Considering the many ways that the hydration state of seeds affects their physical and physiological characteristics, we reasoned that the hydration state of seeds will influence their germination response to KAR1. More specifically, KAR1 will stimulate more germination when applied to dry seeds than to seeds with higher water contents. In addition, based on the key roles of ABA and GA in maintaining dormancy and inducing seed germination, the interaction of these plant growth regulators with seed hydration state and sensitivity to KAR1 was examined.

MATERIALS AND METHODS

Seed material

The annual weed Brassica tournefortii was chosen for this study as it has been shown to be highly responsive to KAR1 (Stevens et al., 2007). Seeds of B. tournefortii were collected from wild plants growing in semi-natural dune vegetation at City Beach, Perth, Western Australia (31 °53′26″S, 115 °45′21″E) in October, 2006. Following drying at 15 % RH and 15 °C for 4 weeks, seeds were sealed in a foil bag and stored at 5 °C until used in experiments.

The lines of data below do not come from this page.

import Mathlib.Tactic.DeriveFintype
import Literature.Computability.MetaComplexity.Magnification
import Literature.Computability.Complexity.NondeterministicProofs
import Literature.Computability.Complexity.StackArith
import HarnessLib

/-!
# Route UniformStream — uniform streaming witness, part 1: the power-of-two flag, the algorithm, `M₀`

Refuter evidence (crux-attack on `UniformMagnification`, stmt-PneNP-16047; it also bears on
`UniformStreamLB` stmt-PneNP-16045 and `DodgeNonuniformity` stmt-PneNP-16046): the typed UNIFORM one-pass
streaming class of route `route-PneNP-UniformStream` — a `StreamingAlgorithm` with three Mathlib `TM2`
machines (init on `encodeNat N`, update on `boolPair st [b]`, accept on the bare state) inside the single
budget `s (Nat.log 2 N) ^ c + c`, the update/accept clauses demanded for EVERY state of length `≤` budget —
is inhabited by an honest algorithm for the power-of-two-length language.  This file: the flag
`pow2Flag N` (`N` is a power of two iff its little-endian numeral has exactly one `true` digit), the
algorithm `powAlg` (state = that one bit), and the init machine `InitTM.initTM`
(`encodeNat N ↦ [pow2Flag N]`, one digit per step, `|encodeNat N| + 1` steps).  Parts 2–3:
`DrainMachines.lean` (update / accept machines draining four symbols per step) and
`UniformClassWitness.lean` (the witness theorems).
[McKay–Murray–Williams 2019, §2 (streaming model); Arora–Barak 2009, §1.2] [folklore]
-/

set_option linter.dupNamespace false -- `Summit.PneNP.PneNP.…`: summit = sub-problem (D-0017 single-conjunct layout)

namespace Summit.PneNP.PneNP.Theorems.UniformMagnification.Negative

open Turing Computability
open Literature.Computability.Complexity Literature.Computability.MetaComplexity
open Literature.Computability.Complexity.PairFstTM (initList_stk_self initList_stk_ne haltList_stk_self
  haltList_stk_ne)
open Literature.Computability.Complexity.TM2Comp (iterate_bind_succ)

/-! ### The power-of-two flag of a binary numeral -/

/-- Number of `true` digits of a bit string. [folklore] -/
def ones : List Bool → ℕ
  | [] => 0
  | b :: l => b.toNat + ones l

/-- `ones` of the empty string. [folklore] -/
@[simp] theorem ones_nil : ones [] = 0 := rfl

/-- `ones` of a cons. [folklore] -/
@[simp] theorem ones_cons (b : Bool) (l : List Bool) : ones (b :: l) = b.toNat + ones l := rfl

/-- `ones` is additive. [folklore] -/
theorem ones_append (v w : List Bool) : ones (v ++ w) = ones v + ones w := by
  induction v with
  | nil => simp
  | cons b v ih => simp [ih, Nat.add_assoc]

/-- A bit string has no `true` digit iff its value is `0`. [folklore] -/
theorem ones_eq_zero_iff (v : List Bool) : ones v = 0 ↔ bitsToNat v = 0 := by
  induction v with
  | nil => simp
  | cons b v ih => cases b <;> simp [ih]

/-- **`N` is a power of two iff its numeral `encodeNat N` has exactly one `true` digit.**
[folklore] -/
theorem ones_encodeNat_eq_one_iff (N : ℕ) : ones (encodeNat N) = 1 ↔ ∃ k, N = 2 ^ k := by
  rcases encodeNat_canonical N with h | ⟨v, hv⟩
  · have hN : N = 0 := by
      have := bitsToNat_encodeNat N
      rw [h] at this
      simpa using this.symm
    rw [h, hN]
    simp only [ones_nil, zero_ne_one, false_iff, not_exists]
    intro k hk
    exact absurd hk.symm (pow_ne_zero k two_ne_zero)
  · have hN : N = bitsToNat v + 2 ^ v.length := by
      have := bitsToNat_encodeNat N
      rw [hv, bitsToNat_append] at this
      simpa using this.symm
    rw [hv, ones_append]
    simp only [ones_cons, Bool.toNat_true, ones_nil, Nat.add_zero, Nat.add_eq_right]
    rw [ones_eq_zero_iff]
    constructor
    · intro h0
      exact ⟨v.length, by rw [hN, h0, Nat.zero_add]⟩
    · rintro ⟨k, hk⟩
      have hlt := bitsToNat_lt v
      have h1 : 2 ^ v.length ≤ 2 ^ k := by rw [← hk, hN]; omega
      have h2 : 2 ^ k < 2 ^ (v.length + 1) := by rw [← hk, hN, pow_succ]; omega
      have hk1 : v.length ≤ k := (Nat.pow_le_pow_iff_right Nat.one_lt_two).1 h1
      have hk2 : k < v.length + 1 := (Nat.pow_lt_pow_iff_right Nat.one_lt_two).1 h2
      obtain rfl : k = v.length := by omega
      omega

/-- Counter of the init machine: `none` = no `true` digit read yet, `some false` = exactly one,
`some true` = at least two. `bump` registers one more `true` digit. [folklore] -/
def bump : Option Bool → Option Bool
  | none => some false
  | some _ => some true

/-- Counter update on a popped symbol (`none` = empty stack: unchanged). [folklore] -/
def upd : Option Bool → Option Bool → Option Bool
  | c, some true => bump c
  | c, _ => c

/-- `upd` on `some false` is the identity. [folklore] -/
@[simp] theorem upd_some_false (c : Option Bool) : upd c (some false) = c := by cases c <;> rfl

/-- `upd` on `some true` bumps. [folklore] -/
@[simp] theorem upd_some_true (c : Option Bool) : upd c (some true) = bump c := by cases c <;> rfl

/-- `upd` on `none` is the identity. [folklore] -/
@[simp] theorem upd_none (c : Option Bool) : upd c none = c := by cases c <;> rfl

/-- The counter after reading a string. [folklore] -/
def trk : Option Bool → List Bool → Option Bool
  | c, [] => c
  | c, b :: l => trk (upd c (some b)) l

/-- Characterisation of the counter value "exactly one". [folklore] -/
theorem trk_eq_some_false_iff :
    ∀ (l : List Bool) (c : Option Bool),
      trk c l = some false ↔ (c = none ∧ ones l = 1) ∨ (c = some false ∧ ones l = 0)
  | [], c => by rcases c with _ | _ | _ <;> simp [trk]
  | b :: l, c => by
    rw [trk, trk_eq_some_false_iff l]
    rcases c with _ | _ | _ <;> cases b <;> simp [bump]

/-- **The power-of-two flag** computed by the init machine: the counter started at `none` ends at
"exactly one". [folklore] -/
def pow2Flag (N : ℕ) : Bool :=
  decide (trk none (encodeNat N) = some false)

/-- `pow2Flag N = true ↔ N` is a power of two. [folklore] -/
theorem pow2Flag_eq_true_iff (N : ℕ) : pow2Flag N = true ↔ ∃ k, N = 2 ^ k := by
  rw [pow2Flag, decide_eq_true_iff, trk_eq_some_false_iff, ← ones_encodeNat_eq_one_iff]
  simp

/-! ### The streaming algorithm -/

/-- The uniform streaming algorithm for "the length is a power of two": the state is the single bit
`pow2Flag N`, updates keep the first state bit, acceptance reads it. [folklore] -/
def powAlg : StreamingAlgorithm where
  init N := [pow2Flag N]
  update _ st _ := st.take 1
  accept _ st := st.headD false

/-- Folding the update over any input keeps a one-bit state. [folklore] -/
theorem foldl_take_one (f : Bool) :
    ∀ x : List Bool, x.foldl (fun st (_ : Bool) => st.take 1) [f] = [f]
  | [] => rfl
  | _ :: x => foldl_take_one f x

/-- `powAlg` accepts exactly the words of power-of-two length. [folklore] -/
theorem powAlg_accepts_iff (x : List Bool) : powAlg.Accepts x ↔ ∃ k, x.length = 2 ^ k := by
  rw [← pow2Flag_eq_true_iff]
  simp only [StreamingAlgorithm.Accepts, StreamingAlgorithm.finalState, StreamingAlgorithm.runFrom,
    powAlg]
  rw [foldl_take_one]
  simp

/-- `powAlg` decides `{x | ∃ k, |x| = 2 ^ k}`. [folklore] -/
theorem powAlg_decides : powAlg.Decides {x | ∃ k, x.length = 2 ^ k} :=
  fun x => powAlg_accepts_iff x

/-- `powAlg` has space `S` for any `S ≥ 1`. [folklore] -/
theorem powAlg_hasSpace (S : ℕ → ℕ) (hS : ∀ N, 1 ≤ S N) : powAlg.HasSpace S := by
  intro N
  refine ⟨by simpa [powAlg] using hS N, fun st b _ => ?_⟩
  simp only [powAlg, List.length_take]
  exact (min_le_left _ _).trans (hS N)

/-! ### Common stack bookkeeping (two Boolean stacks) -/

/-- Stack names: input and output. [folklore] -/
inductive Stk
  | inp
  | out
  deriving DecidableEq, Fintype

/-- Stack assignment with input `i` and output `o`. [folklore] -/
def stk (i o : List Bool) : Stk → List Bool
  | .inp => i
  | .out => o

/-- The input stack of `stk`. [folklore] -/
@[simp] theorem stk_inp (i o : List Bool) : stk i o Stk.inp = i := rfl
/-- The output stack of `stk`. [folklore] -/
@[simp] theorem stk_out (i o : List Bool) : stk i o Stk.out = o := rfl

/-- Updating the input stack. [folklore] -/
@[simp] theorem update_stk_inp (i o l : List Bool) :
    Function.update (stk i o) Stk.inp l = stk l o := by
  funext k; cases k <;> rfl

/-- Updating the output stack. [folklore] -/
@[simp] theorem update_stk_out (i o l : List Bool) :
    Function.update (stk i o) Stk.out l = stk i l := by
  funext k; cases k <;> rfl

/-! ### The init machine `M₀`: `encodeNat N ↦ [pow2Flag N]` -/

namespace InitTM

/-- States: the counter and the last popped symbol. [folklore] -/
abbrev State : Type := Option Bool × Option Bool

/-- The program: pop one digit into the counter; on exhaustion push the flag and halt. [folklore] -/
def initProg : Unit → TM2.Stmt (fun _ : Stk => Bool) Unit State
  | _ =>
    TM2.Stmt.pop Stk.inp (fun v a => (upd v.1 a, a)) <|
      TM2.Stmt.branch (fun v => v.2.isNone)
        (TM2.Stmt.push Stk.out (fun v => decide (v.1 = some false)) <|
          TM2.Stmt.load (fun _ => (none, none)) TM2.Stmt.halt)
        (TM2.Stmt.goto fun _ => ())

/-- The init machine. [folklore] -/
def initTM : FinTM2 where
  K := Stk
  kDecidableEq := inferInstance
  kFin := inferInstance
  k₀ := Stk.inp
  k₁ := Stk.out
  Γ := fun _ => Bool
  Λ := Unit
  main := ()
  ΛFin := inferInstance
  σ := State
  initialState := (none, none)
  σFin := inferInstance
  Γk₀Fin := inferInstanceAs (Fintype Bool)
  m := initProg

/-- Configurations of the init machine. [folklore] -/
def cfg (l : Option Unit) (v : State) (i o : List Bool) : initTM.Cfg :=
  ⟨l, v, stk i o⟩

/-- One digit: update the counter. [folklore] -/
theorem step_cons (c x : Option Bool) (b : Bool) (rest o : List Bool) :
    initTM.step (cfg (some ()) (c, x) (b :: rest) o) =
      some (cfg (some ()) (upd c (some b), some b) rest o) := by
  show TM2.step initProg _ = _
  simp [cfg, TM2.step, initProg, TM2.stepAux]
  rfl

/-- Exhausted input: push the flag, clear the registers, halt. [folklore] -/
theorem step_nil (c x : Option Bool) (o : List Bool) :
    initTM.step (cfg (some ()) (c, x) [] o) =
      some (cfg none (none, none) [] (decide (c = some false) :: o)) := by
  show TM2.step initProg _ = _
  simp [cfg, TM2.step, initProg, TM2.stepAux]
  rfl

/-- The whole run from counter `c`. [folklore] -/
theorem iterate_run :
    ∀ (l : List Bool) (c x : Option Bool) (o : List Bool),
      (flip bind initTM.step)^[l.length + 1] (some (cfg (some ()) (c, x) l o)) =
        some (cfg none (none, none) [] (decide (trk c l = some false) :: o))
  | [], c, x, o => by
    rw [List.length_nil, Nat.zero_add, iterate_bind_succ, Function.iterate_zero_apply, step_nil]
    rfl
  | b :: l, c, x, o => by
    rw [List.length_cons, iterate_bind_succ, step_cons, iterate_run l]
    rfl

/-- The initial configuration on `z`. [folklore] -/
theorem initList_eq (z : List Bool) : initList initTM z = cfg (some ()) (none, none) z [] := by
  refine TM2.Cfg.mk.injEq _ _ _ _ _ _ |>.mpr ⟨rfl, rfl, ?_⟩
  funext k
  cases k
  · exact initList_stk_self initTM z
  · exact initList_stk_ne initTM z (k := Stk.out) (fun h => Stk.noConfusion h)

/-- The halting configuration with output `o`. [folklore] -/
theorem haltList_eq (o : List Bool) : haltList initTM o = cfg none (none, none) [] o := by
  refine TM2.Cfg.mk.injEq _ _ _ _ _ _ |>.mpr ⟨rfl, rfl, ?_⟩
  funext k
  cases k
  · exact haltList_stk_ne initTM o (k := Stk.inp) (fun h => Stk.noConfusion h)
  · exact haltList_stk_self initTM o

/-- The bundled init machine. [folklore] -/
def aux : TM2ComputableAux Bool Bool where
  tm := initTM
  inputAlphabet := Equiv.refl Bool
  outputAlphabet := Equiv.refl Bool

/-- **Running time of `M₀`**: `encodeNat N ↦ [pow2Flag N]` within `|encodeNat N| + 1` steps.
[folklore] -/
theorem outputsWithin (N : ℕ) :
    aux.OutputsWithin (encodeNat N) [pow2Flag N] ((encodeNat N).length + 1) := by
  refine ⟨⟨⟨(encodeNat N).length + 1, ?_⟩, le_rfl⟩⟩
  change (flip bind initTM.step)^[(encodeNat N).length + 1]
      (some (initList initTM ((encodeNat N).map id))) =
    some (haltList initTM ([pow2Flag N].map id))
  rw [List.map_id, List.map_id, initList_eq, haltList_eq]
  exact iterate_run (encodeNat N) none none []

end InitTM


end Summit.PneNP.PneNP.Theorems.UniformMagnification.Negative
/-- `tr g₀ = 3` (non-split, `g₀ ∼ 3 + 4 γ = (0 5; 4 3)`, `γ = (1 3; 1 0)`): `G` is conjugate
into `H₂`. [cite: FreitasLeHungSiksek2015, Prop. 9.1 (c)] -/
theorem exists_forall_conj_mem_subgroupE7_of_trace_eq_three {G : Subgroup (GL (Fin 2) (ZMod 7))}
    {g₀ : GL (Fin 2) (ZMod 7)}
    (hg₀s : ∀ c : ZMod 7, g₀.val ≠ c • 1) (hdet₀ : g₀.val.det = 1) (htr₀ : g₀.val.trace = 3)
    (hN : G ≤ Subgroup.normalizer
      (Serre1972.unitGroup (Serre1972.adjoinElem g₀.val) : Set (GL (Fin 2) (ZMod 7))))
    (hiff : ∀ g ∈ G,
      g ∈ Serre1972.unitGroup (Serre1972.adjoinElem g₀.val) ↔ IsSquare g.val.det) :
    ∃ P : GL (Fin 2) (ZMod 7), ∀ g ∈ G, P * g * P⁻¹ ∈ subgroupE7 :=
  exists_forall_conj_mem (H := subgroupE7) (γ := !![1, 3; 1, 0]) (s := !![0, 5; 3, 0])
    (y := ((3 : ZMod 7) • 1 + (4 : ZMod 7) • !![1, 3; 1, 0] : Matrix (Fin 2) (Fin 2) (ZMod 7)))
    (Serre1972.adjoinElem_eq_of_mem ⟨3, 4, rfl⟩ facts_y_three.1) facts_y_three.1
    facts_y_three.2.1 facts_y_three.2.2.1 facts_y_three.2.2.2.1 not_isSquare_det_sE7
    exists_mem_subgroupE7_coe_eq_s exists_mem_subgroupE7_coe_eq hg₀s hdet₀
    (htr₀.trans facts_y_three.2.2.2.2) hN hiff

/-- `tr g₀ = 4` (non-split, `g₀ ∼ 4 γ = (4 5; 4 0)`, `γ = (1 3; 1 0)`): `G` is conjugate into
`H₂`. [cite: FreitasLeHungSiksek2015, Prop. 9.1 (c)] -/
theorem exists_forall_conj_mem_subgroupE7_of_trace_eq_four {G : Subgroup (GL (Fin 2) (ZMod 7))}
    {g₀ : GL (Fin 2) (ZMod 7)}
    (hg₀s : ∀ c : ZMod 7, g₀.val ≠ c • 1) (hdet₀ : g₀.val.det = 1) (htr₀ : g₀.val.trace = 4)
    (hN : G ≤ Subgroup.normalizer
      (Serre1972.unitGroup (Serre1972.adjoinElem g₀.val) : Set (GL (Fin 2) (ZMod 7))))
    (hiff : ∀ g ∈ G,
      g ∈ Serre1972.unitGroup (Serre1972.adjoinElem g₀.val) ↔ IsSquare g.val.det) :
    ∃ P : GL (Fin 2) (ZMod 7), ∀ g ∈ G, P * g * P⁻¹ ∈ subgroupE7 :=
  exists_forall_conj_mem (H := subgroupE7) (γ := !![1, 3; 1, 0]) (s := !![0, 5; 3, 0])
    (y := ((0 : ZMod 7) • 1 + (4 : ZMod 7) • !![1, 3; 1, 0] : Matrix (Fin 2) (Fin 2) (ZMod 7)))
    (Serre1972.adjoinElem_eq_of_mem ⟨0, 4, rfl⟩ facts_y_four.1) facts_y_four.1 facts_y_four.2.1
    facts_y_four.2.2.1 facts_y_four.2.2.2.1 not_isSquare_det_sE7
    exists_mem_subgroupE7_coe_eq_s exists_mem_subgroupE7_coe_eq hg₀s hdet₀
    (htr₀.trans facts_y_four.2.2.2.2) hN hiff

end WithFact

end FLS2015

/-! ### The discharge -/

/-- **Freitas–Le Hung–Siksek 2015, Proposition 9.1 (c), group-theoretic form — PROVED**
(discharge of the named fact `FLS2015_prop9_1c`): a subgroup `G ≤ GL₂(𝔽₇)` which is
irreducible, whose determinant-one part is absolutely reducible, which is odd and has
`det(G) = 𝔽₇ˣ`, is conjugate to a subgroup of `H₁ = ⟨(3 0; 0 5), (0 2; 2 0)⟩` or of
`H₂ = ⟨(0 5; 3 0), (5 0; 3 2)⟩`. Proof: module docstring (Lemma 4.2, odd case ⇒ `G` inside
`{g ∈ N(C) : g ∈ C ↔ det g square}` for the Cartan subgroup `C = 𝔽₇[g₀]ˣ`; conjugate `g₀` to a
representative inside the Cartan subgroup of `H₁` or `H₂` according to `tr g₀ ∈ {1, 6}` or
`{0, 3, 4}`; that group is `H₁`, resp. `H₂`, by a kernel-checked 49-case certificate).
[cite: FreitasLeHungSiksek2015, Prop. 9.1 (c) and its proof] -/
theorem FLS2015_prop9_1c_holds : FLS2015_prop9_1c := by
  intro G hirr B _ f v hv hB hc hdet
  obtain ⟨c, hcG, hcc, hcdet⟩ := hc
  haveI : Fact (Nat.Prime 7) := ⟨by norm_num⟩
  obtain ⟨g₀, -, hg₀1, hg₀s, hdisc, hN, hiff⟩ :=
    GaloisRepresentations.FLS2015.exists_le_normalizer_unitGroup_adjoinElem (G := G) (by decide)
      hirr f hv hB hcG hcc hcdet hdet
  have hdet₀ : g₀.val.det = 1 := by
    rw [← Matrix.GeneralLinearGroup.val_det_apply, hg₀1, Units.val_one]
  rw [hdet₀] at hdisc
  rcases FLS2015.trace_cases _ hdisc with h | h | h | h | h
  · obtain ⟨P, hP⟩ :=
      FLS2015.exists_forall_conj_mem_subgroupE7_of_trace_eq_zero hg₀s hdet₀ h hN hiff
    exact ⟨P, Or.inr hP⟩
  · obtain ⟨P, hP⟩ :=
      FLS2015.exists_forall_conj_mem_subgroupD7_of_trace_eq_one hg₀s hdet₀ h hN hiff
    exact ⟨P, Or.inl hP⟩
  · obtain ⟨P, hP⟩ :=
      FLS2015.exists_forall_conj_mem_subgroupE7_of_trace_eq_three hg₀s hdet₀ h hN hiff
    exact ⟨P, Or.inr hP⟩
  · obtain ⟨P, hP⟩ :=
      FLS2015.exists_forall_conj_mem_subgroupE7_of_trace_eq_four hg₀s hdet₀ h hN hiff
    exact ⟨P, Or.inr hP⟩
  · obtain ⟨P, hP⟩ :=
      FLS2015.exists_forall_conj_mem_subgroupD7_of_trace_eq_six hg₀s hdet₀ h hN hiff
    exact ⟨P, Or.inl hP⟩

/-- **Freitas–Le Hung–Siksek 2015, Proposition 9.1 (c), as printed, now unconditional.** Let `K`
be a totally real number field with `K ∩ ℚ(ζ₇) = ℚ` (`χ̄₇` onto on `Γ_K`), `E / K` an elliptic
curve, `ρ̄` an irreducible framing of the Galois action on `E[7]`, and `L` a model of `K(ζ₇)` with
`ρ̄|_{Γ_L}` not absolutely irreducible. Then `ρ̄(G_K)` is conjugate in `GL₂(𝔽₇)` to a subgroup of
`H₁` or of `H₂` (`FLS2015_prop9_1c.of_isTorsionGaloisRep` fed with `FLS2015_prop9_1c_holds`).
[cite: FreitasLeHungSiksek2015, Prop. 9.1 (c)] -/
theorem FLS2015.prop9_1c_of_isTorsionGaloisRep {K : Type*} [Field K] [NumberField K]
    [NumberField.IsTotallyReal K] [Fact (Nat.Prime 7)] (E : WeierstrassCurve K) [E.IsElliptic]
    (hK : Function.Surjective (modPCyclotomicCharacterZMod K 7))
    {ρ : ModPGaloisRep K (ZMod 7) 2} (hρ : E.IsTorsionGaloisRep 7 ρ)
    (hirr : FramedRep.IsIrreducible ρ) (L : Type*) [Field L] [Algebra K L]
    [IsCyclotomicExtension {7} K L]
    (hred : ¬ FramedRep.IsAbsolutelyIrreducible (FramedGaloisRep.restrictField L ρ)) :
    ∃ P : GL (Fin 2) (ZMod 7),
      (∀ σ, P * ρ σ * P⁻¹ ∈ FLS2015.subgroupD7) ∨ (∀ σ, P * ρ σ * P⁻¹ ∈ FLS2015.subgroupE7) :=
  FLS2015_prop9_1c_holds.of_isTorsionGaloisRep E hK hρ hirr L hred

end Literature.NumberTheory.Automorphic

Initial seed hydration states

Brassica tournefortii seeds were prepared according to one of five initial seed hydration treatments: 15 % RH, 47 % RH, 96 % RH, fully imbibed, or fully imbibed then dried to 15 % RH (‘re-dried’) prior to exposure to KAR1. For all hydration treatments, multiple sets of 50 seeds were sealed in nylon mesh bags. Samples for the 15 % RH treatment were stored in a controlled-environment room at 15 % RH and 15 °C. Samples for the 47 and 96 % RH treatments were placed in sealed boxes (polycarbonate electrical enclosure boxes; 270 × 190 × 100 mm; NHP Fibox, Perth, Australia) and suspended above solutions of LiCl (330 g L−1) and saturated KNO3, respectively, to equilibrate for 4 weeks at 15 °C. For the fully imbibed treatment, samples were placed in tissue culture-grade deionized water (TC-H2O) at room temperature (21 °C) for 18 h, using an automatic shaker (40 r.p.m.; Orbital Mixer, Ratek Instruments, Sydney, Australia) to gently agitate the water. Similarly, seeds in the re-dried treatment were allowed to imbibe for 18 h then returned to the 15 % RH environment (15 °C) to dry for 26 h.

KAR1 sensitivity

For each hydration treatment (see above) three replicate samples were exposed to 200 mL of 1 nm or 1 µm KAR1 (synthesized from pyromeconic acid according to Flematti et al., 2005) for 0 min, 3 min, 1 h, 24 h or 14 d. Three samples for each combination of hydration treatment and KAR1 exposure duration were placed in separate replicate containers of 1 nm or 1 µm KAR1 and agitated on an automated shaker. Samples exposed to KAR1 for ≤24 h were subsequently rinsed in 400 mL TC-H2O and transferred to individual 90-mm Petri dishes containing 20 mL TC-H2O for the remainder of the 24-h period, so that all samples were hydrated for the same period. Samples were then patted dry and transferred to 90-mm Petri dishes containing 1 % (w/v) agar for germination. For samples exposed to KAR1 for 14 d, seeds were removed from the KAR1 soaking solution after 24 h, patted dry and transferred directly to germination media containing either 1 nm or 1 µm KAR1.

Germination testing

Petri dishes were wrapped in two layers of aluminium foil to exclude light and incubated at 20 °C (Thermoline, Brisbane, Queensland, Australia). Germination was scored once after 14 d, and seeds were scored as germinated if the radicle had visibly protruded (>1 mm). Seedlings that germinated but which failed to develop normally (e.g. radicle appeared glassy) were not included in germination totals. Any seeds that did not germinate were inspected for obvious necrosis and squeezed with forceps to assess viability; seeds with firm white embryos were scored as viable.

Imbibition curves

Seed water uptake was monitored over a 24-h period for each of the initial hydration states (see above) to create imbibition curves. Due to the mucilaginous layer surrounding B. tournefortii seeds, which was degraded when patted dry prior to weighing samples, a destructive method of sampling was adopted. Thirty nylon mesh bags containing 50 seeds were prepared for each initial hydration state. The weight of seeds (at 15 % RH) in each bag, and the seed + bag weights were recorded prior to applying the hydration treatments. Ten bags of each hydration treatment were placed in each of three replicate solutions of TC-H2O to imbibe. Periodically, one bag for each hydration treatment and replicate solution was removed from the solution, patted dry to remove excess water then weighed. For each sample, seed weight gain was calculated as (current weight − original weight at 15 % RH)/(original weight at 15 % RH) × 100 %.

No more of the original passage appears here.